The command `case_when` allows us to combine multiple `ifelse` statements into one

---

## Updating elements in a data set

data sets and their parts can be used as right hand side of an assignment:

```r
library(classdata)

# introduces new variable in the data set fbiwide
fbiwide$homicide.rate <- fbiwide$homicide/fbiwide$population*100000

names(fbiwide)
```

```
##  [1] "state"               "state_id"            "state_abbr"         
##  [4] "year"                "population"          "violent_crime"      
##  [7] "homicide"            "rape_legacy"         "rape_revised"       
## [10] "robbery"             "aggravated_assault"  "property_crime"     
## [13] "burglary"            "larceny"             "motor_vehicle_theft"
## [16] "arson"               "homicide.rate"
```

if that variable exists before, it is being over-written/updated

---

## `mutate {dplyr}`

`mutate` is a function from the `dplyr` package

It allows us to introduce/upate variables in a dataset

```r
fbiwide <- fbiwide %>% 
  mutate(
    homicide.rate = homicide/population*100000
  )
```

Allows us to focus on the WHAT, rather than the HOW.

---
class: inverse
## Your turn

Use the fbi data from the package classdata

- introduce a variable `personal` into the dataset that is `TRUE` for personal crimes, and `FALSE` for property crimes.
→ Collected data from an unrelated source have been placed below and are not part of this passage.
import Summits.BirchSwinnertonDyer.BirchSwinnertonDyer.Theorems.ManinLocalTwoThreeSemistableTwistTameAtThree
import Literature.NumberTheory.EllipticCurves.FullTwoTorsionConductorExponentProofs
import Literature.NumberTheory.GaloisRepresentations.HeckeCharacterProofs
import Literature.NumberTheory.EllipticCurves.ShortWeierstrassGoodTwistLocalProofs
import Literature.NumberTheory.EllipticCurves.BSDConductor
import Literature.NumberTheory.DiophantineGeometry.ConductorRingOfIntegersProofs
import Literature.NumberTheory.EllipticCurves.RootNumberTwistProofs
import Literature.NumberTheory.EllipticCurves.LFunctionPrimeCoeff
import HarnessLib

/-!
# `f_p(E) = 2` at an ODD additive prime of quadratic-twist type — `p ≥ 5` always, `p = 3` when `E^{(−3)}` is semistable at `3`
# (route `AdditiveBranchIMC`, crux 19357, LEAD g13; helper of the root-number engine `TwistRootNumberOddThree`)

THEOREMS ONLY. For an elliptic curve `E/ℚ` additive at an odd prime `p`: if `p ≥ 5` then `f_p = 2`
(`conductorExponent_eq_two_of_five_le_holds`, Silverman *ATAEC* IV.10.4); if `p = 3` and the twist `E^{(−3)}` (= `E^{(3*)}`) is not additive at
`3`, then `E` is tame at `3` and `f₃ = 2` (`ManinLocalTwoThree.conductorExponent_eq_two_of_isSemistableAt_quadraticTwist_of_three_mem`, *ATAEC*
IV.10.2 / IV.11.1), read at the place of `ℤ` under `3` through the `ℤ` / `𝓞 ℚ` / prime-indexed bridges of the tree. [cite: SilvermanATAEC1994, Thm. IV.10.2 and IV.10.4]
-/

set_option linter.dupNamespace false
set_option autoImplicit false

noncomputable section

open scoped Classical

open Literature.NumberTheory.EllipticCurves IsDedekindDomain IsDedekindDomain.HeightOneSpectrum NumberField Rat.HeightOneSpectrum
  WeierstrassCurve Summit.BirchSwinnertonDyer.BirchSwinnertonDyer.Theorems

namespace Summit.BirchSwinnertonDyer.BirchSwinnertonDyer.Theorems.TwistTypeConductor

/-- **`f_p(E) = 2` at an odd additive prime `p` of quadratic-twist type** (`p ≥ 5`: every additive prime has `f_p = 2`; `p = 3`: the
semistable twist `E^{(−3)}` makes `E` tame at `3`). [cite: SilvermanATAEC1994, Thm. IV.10.2 and IV.10.4] -/
theorem conductorExponent_eq_two_of_twistType_odd (X : WeierstrassCurve ℚ) [X.IsElliptic] (R : Nat.Primes) (hR2 : (R : ℕ) ≠ 2)
    (ha : X.HasAdditiveReductionAt ((primesEquiv (R := ℤ)).symm R))
    (hsemi : (R : ℕ) = 3 → ¬ (X.quadraticTwist (((-1 : ℤ) ^ ((R : ℕ) / 2) * R : ℤ) : ℚ)).HasAdditiveReductionAt
      ((primesEquiv (R := ℤ)).symm R)) :
    X.conductorExponent ((primesEquiv (R := ℤ)).symm R) = 2 := by
  have natGenerator_symm : ∀ p : Nat.Primes, natGenerator ((primesEquiv (R := ℤ)).symm p) = p :=
    fun p ↦ congrArg (fun q : Nat.Primes ↦ (q : ℕ)) ((primesEquiv (R := ℤ)).apply_symm_apply p)
  by_cases hR5 : 5 ≤ (R : ℕ)
  · exact Literature.NumberTheory.EllipticCurves.conductorExponent_eq_two_of_five_le_holds X
      ((primesEquiv (R := ℤ)).symm R) (by rw [natGenerator_symm]; exact hR5) ha
  · have hR3 : (R : ℕ) = 3 := by
      have h2le := R.2.two_le
      have hR4 : (R : ℕ) ≠ 4 := fun h4 ↦ by have := R.2; rw [h4] at this; exact absurd this (by norm_num)
      omega
    haveI := Fact.mk R.2
    -- the place of `𝓞 ℚ` over `R = 3`
    set v' : HeightOneSpectrum (𝓞 ℚ) := (primesEquiv (R := 𝓞 ℚ)).symm R with hv'
    have hv'R : primesEquiv v' = R := by rw [hv', Equiv.apply_symm_apply]
    rw [conductorExponent_eq_of_primesEquiv_eq ((primesEquiv (R := ℤ)).symm R) v' X
      (by rw [hv'R, Equiv.apply_symm_apply])]
    have h3 : (3 : 𝓞 ℚ) ∈ v'.asIdeal := by
      have h : ((3 : ℕ) : 𝓞 ℚ) ∈ v'.asIdeal :=
        (Literature.NumberTheory.GaloisRepresentations.Rat.natCast_mem_asIdeal_iff v').mpr (by rw [hv', natGenerator_primesEquiv_symm_ringOfIntegers, hR3])
      simpa using h
    -- `X` additive at `v'`
    have hng : ¬ X.HasGoodReductionAtPrime (R : ℕ) := fun hg ↦
      ha.not_hasGoodReductionAt ((X.hasGoodReductionAtPrime_iff_hasGoodReductionAt_holds R).mp hg)
    have hnm : ¬ X.HasMultiplicativeReductionAtPrime (R : ℕ) := fun hm ↦
      ha.not_hasMultiplicativeReductionAt ((X.hasMultiplicativeReductionAtPrime_iff_hasMultiplicativeReductionAt_holds R).mp hm)
    have ha' : X.HasAdditiveReductionAt v' := by
      have h := hasAdditiveReductionAt_ringOfIntegers_of_additive (W := X) (p := (R : ℕ)) hng hnm
      rwa [show (⟨(R : ℕ), (Fact.out : (R : ℕ).Prime)⟩ : Nat.Primes) = R from Subtype.ext rfl] at h
    -- the twist `X^{(R*)}` is semistable at `v'`
    have hrs0Z : ((-1 : ℤ) ^ ((R : ℕ) / 2) * R : ℤ) ≠ 0 :=
      mul_ne_zero (pow_ne_zero _ (by norm_num)) (by exact_mod_cast R.2.ne_zero)
    have hrs0 : (((-1 : ℤ) ^ ((R : ℕ) / 2) * R : ℤ) : ℚ) ≠ 0 := by exact_mod_cast hrs0Z
    haveI iXR := X.isElliptic_quadraticTwist hrs0
    have hsemi' : (X.quadraticTwist (((-1 : ℤ) ^ ((R : ℕ) / 2) * R : ℤ) : ℚ)).HasGoodReductionAt v' ∨
        (X.quadraticTwist (((-1 : ℤ) ^ ((R : ℕ) / 2) * R : ℤ) : ℚ)).HasMultiplicativeReductionAt v' := by
      rcases hasGoodReductionAt_or_hasMultiplicativeReductionAt_or_hasAdditiveReductionAt
        ((primesEquiv (R := ℤ)).symm R) (X.quadraticTwist (((-1 : ℤ) ^ ((R : ℕ) / 2) * R : ℤ) : ℚ)) with hg | hm | had
      · left
        have hg' := ((X.quadraticTwist _).hasGoodReductionAtPrime_iff_hasGoodReductionAt_holds R).mpr hg
        have h := (hasGoodReductionAtPrime_iff_hasGoodReductionAt_ringOfIntegers
          (X.quadraticTwist (((-1 : ℤ) ^ ((R : ℕ) / 2) * R : ℤ) : ℚ)) (v := v')).mp
        rw [hv'R] at h
        exact h hg'
      · right
        have hm' := ((X.quadraticTwist _).hasMultiplicativeReductionAtPrime_iff_hasMultiplicativeReductionAt_holds R).mpr hm
        have h := ((X.quadraticTwist (((-1 : ℤ) ^ ((R : ℕ) / 2) * R : ℤ) : ℚ)).hasMultiplicativeReductionAtPrime_iff_hasMultiplicativeReductionAt_ringOfIntegers
          v').mp
        rw [hv'R] at h
        exact h hm'
      · exact absurd had (hsemi hR3)
    exact ManinLocalTwoThree.conductorExponent_eq_two_of_isSemistableAt_quadraticTwist_of_three_mem X h3 ha' hrs0 hsemi'

end Summit.BirchSwinnertonDyer.BirchSwinnertonDyer.Theorems.TwistTypeConductor

end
Do not use the variable `Violent.crime`.
- now introduce a variable `class` into the dataset that has two levels: `personal` and `property` classifying the types of crimes reported. Think of `ifelse` or `replace`.

---
class: inverse
## Your turn

1. Load the 2022 BRFSS data for Iowa from https://raw.githubusercontent.com/Stat579-at-ISU/stat579-at-isu.github.io/master/homework/data/brfss-iowa-2022.csv

2. How many observations, how many variables does the data set have?

3. Draw a barchart of the variable `SLEPTIM1`

4. Read up on the variable encoding in the [codebook](https://www.cdc.gov/brfss/annual_data/2022/zip/codebook22_llcp-v2-508.zip)

5. Some of the values should be encoded as `NA`. Use `mutate` to fix those values. Then re-draw the barchart. Include gender (`SEXVAR`) into the chart.